1 files changed, 27 insertions, 30 deletions

diff --git a/sys/netipsec/key.c b/sys/netipsec/key.c
index 56942e7..7329539 100644
--- a/sys/netipsec/key.c
+++ b/sys/netipsec/key.c
@@ -809,6 +809,7 @@ key_checkrequest(struct ipsecrequest *isr, const struct secasindex *saidx)
 {
 	u_int level;
 	int error;
+	struct secasvar *sav;
 
 	IPSEC_ASSERT(isr != NULL, ("null isr"));
 	IPSEC_ASSERT(saidx != NULL, ("null saidx"));
@@ -826,45 +827,31 @@ key_checkrequest(struct ipsecrequest *isr, const struct secasindex *saidx)
 
 	/* get current level */
 	level = ipsec_get_reqlevel(isr);
-#if 0
-	/*
-	 * We do allocate new SA only if the state of SA in the holder is
-	 * SADB_SASTATE_DEAD.  The SA for outbound must be the oldest.
-	 */
-	if (isr->sav != NULL) {
-		if (isr->sav->sah == NULL)
-			panic("%s: sah is null.\n", __func__);
-		if (isr->sav == (struct secasvar *)LIST_FIRST(
-			    &isr->sav->sah->savtree[SADB_SASTATE_DEAD])) {
-			KEY_FREESAV(&isr->sav);
-			isr->sav = NULL;
-		}
-	}
-#else
+
 	/*
-	 * we free any SA stashed in the IPsec request because a different
+	 * We check new SA in the IPsec request because a different
 	 * SA may be involved each time this request is checked, either
 	 * because new SAs are being configured, or this request is
 	 * associated with an unconnected datagram socket, or this request
 	 * is associated with a system default policy.
 	 *
-	 * The operation may have negative impact to performance.  We may
-	 * want to check cached SA carefully, rather than picking new SA
-	 * every time.
-	 */
-	if (isr->sav != NULL) {
-		KEY_FREESAV(&isr->sav);
-		isr->sav = NULL;
-	}
-#endif
-
-	/*
-	 * new SA allocation if no SA found.
 	 * key_allocsa_policy should allocate the oldest SA available.

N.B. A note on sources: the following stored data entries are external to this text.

import Literature.AlgebraicGeometry.Motives.AbelianVarietyEndGaloisFinite
import Literature.AlgebraicGeometry.Motives.TateAbelianFiniteIsogenyClassProofs
import Literature.AlgebraicGeometry.Motives.AbelianVarietyPoincareCompleteReducibility
import Literature.AlgebraicGeometry.Motives.CechComplexPseudoCoherentGeneralProofs
import HarnessLib

/-!
# Tate's Main Theorem over a finite field from finiteness of isomorphism classes ALONE

J. Tate, *Endomorphisms of abelian varieties over finite fields*, Invent. Math. 2 (1966), Main
Theorem (the named facts `tate_bijective_of_finite A B ℓ`, `tate_end_bijective_of_finite A ℓ` of
`Motives/TateAbelianFinite`). The assemblies of this directory prove it from three inputs: the
Theorem of the Cube, Poincaré's complete reducibility theorem over `K̄`, and a finiteness statement
for `K`-isomorphism classes (`Motives/AbelianVarietyEndGaloisFinite`,
`Motives/TateAbelianFiniteIsogenyClassProofs`). The first two are now theorems —
`cechComplex_pseudoCoherent_general_holds` (`Motives/CechComplexPseudoCoherentGeneralProofs`, giving
the cube) and `AbelianVariety.poincare_hP1` (`Motives/AbelianVarietyPoincareCompleteReducibility`,
Mumford §19 Thm. 1 over `K̄`) — so **the trust base of Tate's theorem over a finite field is reduced to
the finiteness input alone**, in either of its two forms:

* `tate_bijective_of_finite_of_finite_isoClasses_of_finite`,
  `tate_end_bijective_of_finite_of_finite_isoClasses_of_finite` — from the named fact
  `finite_isoClasses_of_finite K (dim (A ⊞ B))` (Milne 1986, Cor. 18.9: finitely many
  `K`-isomorphism classes of abelian varieties of a given dimension over the finite field `K`;
  `Motives/TateAbelianFiniteLattice`);
* `tate_bijective_of_finite_of_exists_infinite_iso_alone`,
  `tate_end_bijective_of_finite_of_exists_infinite_iso_alone` — from Tate's own hypothesis (∞-iso)
  for the isogeny class of `A ⊞ B` only: in every sequence of abelian varieties over the finite
  field `K` isogenous to `A ⊞ B`, infinitely many terms are mutually isomorphic (Tate 1966, §1,
  Hyp; Milne, *Abelian Varieties* (2008), Ch. IV, Lemma 2.4).

Hence `tate_bijective_of_finite_holds` will be
`tate_bijective_of_finite_of_finite_isoClasses_of_finite A B ℓ (finite_isoClasses_of_finite_holds K _)`
as soon as the latter lands. No named facts are introduced.

## References

* [Tate1966Endomorphisms] J. Tate, *Endomorphisms of abelian varieties over finite fields*,
  Invent. Math. 2 (1966), 134–144: Main Theorem; §1 (Hyp) and §2.
* [MilneAV2008] J. S. Milne, *Abelian Varieties* (v2.0, 2008), Ch. IV, Lemma 2.4 and Thm. 2.5.
* [Milne1986AbelianVarieties] J. S. Milne, *Abelian Varieties*, in Cornell–Silverman (1986), Cor. 18.9.
* [MumfordAV1970] D. Mumford, *Abelian Varieties* (1970), §19 Thm. 1, App. I.
-/

noncomputable section

universe u

open CategoryTheory CategoryTheory.Limits AlgebraicGeometry

namespace Literature.AlgebraicGeometry.Motives

open AbelianVariety

variable {K : Type u} [Field K] (A B : AbelianVariety K) (ℓ : ℕ) [Fact ℓ.Prime]

/-- **Tate 1966, Main Theorem (`Hom` form) over a finite field, from `finite_isoClasses_of_finite`
alone**: the cube (`cechComplex_pseudoCoherent_general_holds`) and Poincaré reducibility over `K̄`
(`AbelianVariety.poincare_hP1`) are theorems. [cite: Tate1966Endomorphisms, Main Theorem] -/
theorem tate_bijective_of_finite_of_finite_isoClasses_of_finite
    (hfin : finite_isoClasses_of_finite K (A ⊞ B).dim) : tate_bijective_of_finite A B ℓ :=
  tate_bijective_of_finite_of_pseudoCoherent_general_of_poincare_algebraicClosure A B ℓ
    cechComplex_pseudoCoherent_general_holds (poincare_hP1 (AlgebraicClosure K)) hfin

/-- **Tate 1966, Main Theorem (`End` form) over a finite field, from `finite_isoClasses_of_finite`
alone.** [cite: Tate1966Endomorphisms, Main Theorem] -/
theorem tate_end_bijective_of_finite_of_finite_isoClasses_of_finite
    (hfin : finite_isoClasses_of_finite K (A ⊞ A).dim) : tate_end_bijective_of_finite A ℓ :=
  tate_end_bijective_of_finite_of_pseudoCoherent_general_of_poincare_algebraicClosure A ℓ
    cechComplex_pseudoCoherent_general_holds (poincare_hP1 (AlgebraicClosure K)) hfin

/-- **Tate 1966, Main Theorem (`Hom` form) over a finite field, from Tate's hypothesis (∞-iso) for
the isogeny class of `A ⊞ B` alone** (Tate 1966, §1, Hyp: in every sequence of abelian varieties
over `K` isogenous to `A ⊞ B` infinitely many terms are mutually `K`-isomorphic).
[cite: Tate1966Endomorphisms, Main Theorem and §1] -/
theorem tate_bijective_of_finite_of_exists_infinite_iso_alone
    (hiso : ∀ [Finite K], ∀ C : ℕ → AbelianVariety K, (∀ n, IsIsogenous (C n) (A ⊞ B)) →
      ∃ S : Set ℕ, S.Infinite ∧ ∀ m ∈ S, ∀ n ∈ S, Nonempty (C m ≅ C n)) :
    tate_bijective_of_finite A B ℓ :=
  tate_bijective_of_finite_of_exists_infinite_iso_of_pseudoCoherent_general_of_poincare_algebraicClosure
    A B ℓ cechComplex_pseudoCoherent_general_holds (poincare_hP1 (AlgebraicClosure K)) hiso

/-- **Tate 1966, Main Theorem (`End` form) over a finite field, from (∞-iso) for the isogeny class
of `A ⊞ A` alone.** [cite: Tate1966Endomorphisms, Main Theorem and §1] -/
theorem tate_end_bijective_of_finite_of_exists_infinite_iso_alone
    (hiso : ∀ [Finite K], ∀ C : ℕ → AbelianVariety K, (∀ n, IsIsogenous (C n) (A ⊞ A)) →
      ∃ S : Set ℕ, S.Infinite ∧ ∀ m ∈ S, ∀ n ∈ S, Nonempty (C m ≅ C n)) :
    tate_end_bijective_of_finite A ℓ :=
  tate_end_bijective_of_finite_of_exists_infinite_iso_of_pseudoCoherent_general_of_poincare_algebraicClosure
    A ℓ cechComplex_pseudoCoherent_general_holds (poincare_hP1 (AlgebraicClosure K)) hiso

end Literature.AlgebraicGeometry.Motives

 	 * See key_do_allocsa_policy(), and draft-jenkins-ipsec-rekeying-03.txt.
 	 */
-	if (isr->sav == NULL)
-		isr->sav = key_allocsa_policy(saidx);
+	sav = key_allocsa_policy(saidx);
+	if (sav != isr->sav) {
+		/* SA need to be updated. */
+		if (!IPSECREQUEST_UPGRADE(isr)) {
+			/* Kick everyone off. */
+			IPSECREQUEST_UNLOCK(isr);
+			IPSECREQUEST_WLOCK(isr);
+		}
+		if (isr->sav != NULL)
+			KEY_FREESAV(&isr->sav);
+		isr->sav = sav;
+		IPSECREQUEST_DOWNGRADE(isr);
+	} else if (sav != NULL)
+		KEY_FREESAV(&sav);
 
 	/* When there is SA. */
 	if (isr->sav != NULL) {
@@ -1240,6 +1227,16 @@ key_freesp_so(struct secpolicy **sp)
 	KEY_FREESP(sp);
 }
 
+void
+key_addrefsa(struct secasvar *sav, const char* where, int tag)
+{
+
+	IPSEC_ASSERT(sav != NULL, ("null sav"));
+	IPSEC_ASSERT(sav->refcnt > 0, ("refcount must exist"));
+
+	sa_addref(sav);
+}
+
 /*
  * Must be called after calling key_allocsa().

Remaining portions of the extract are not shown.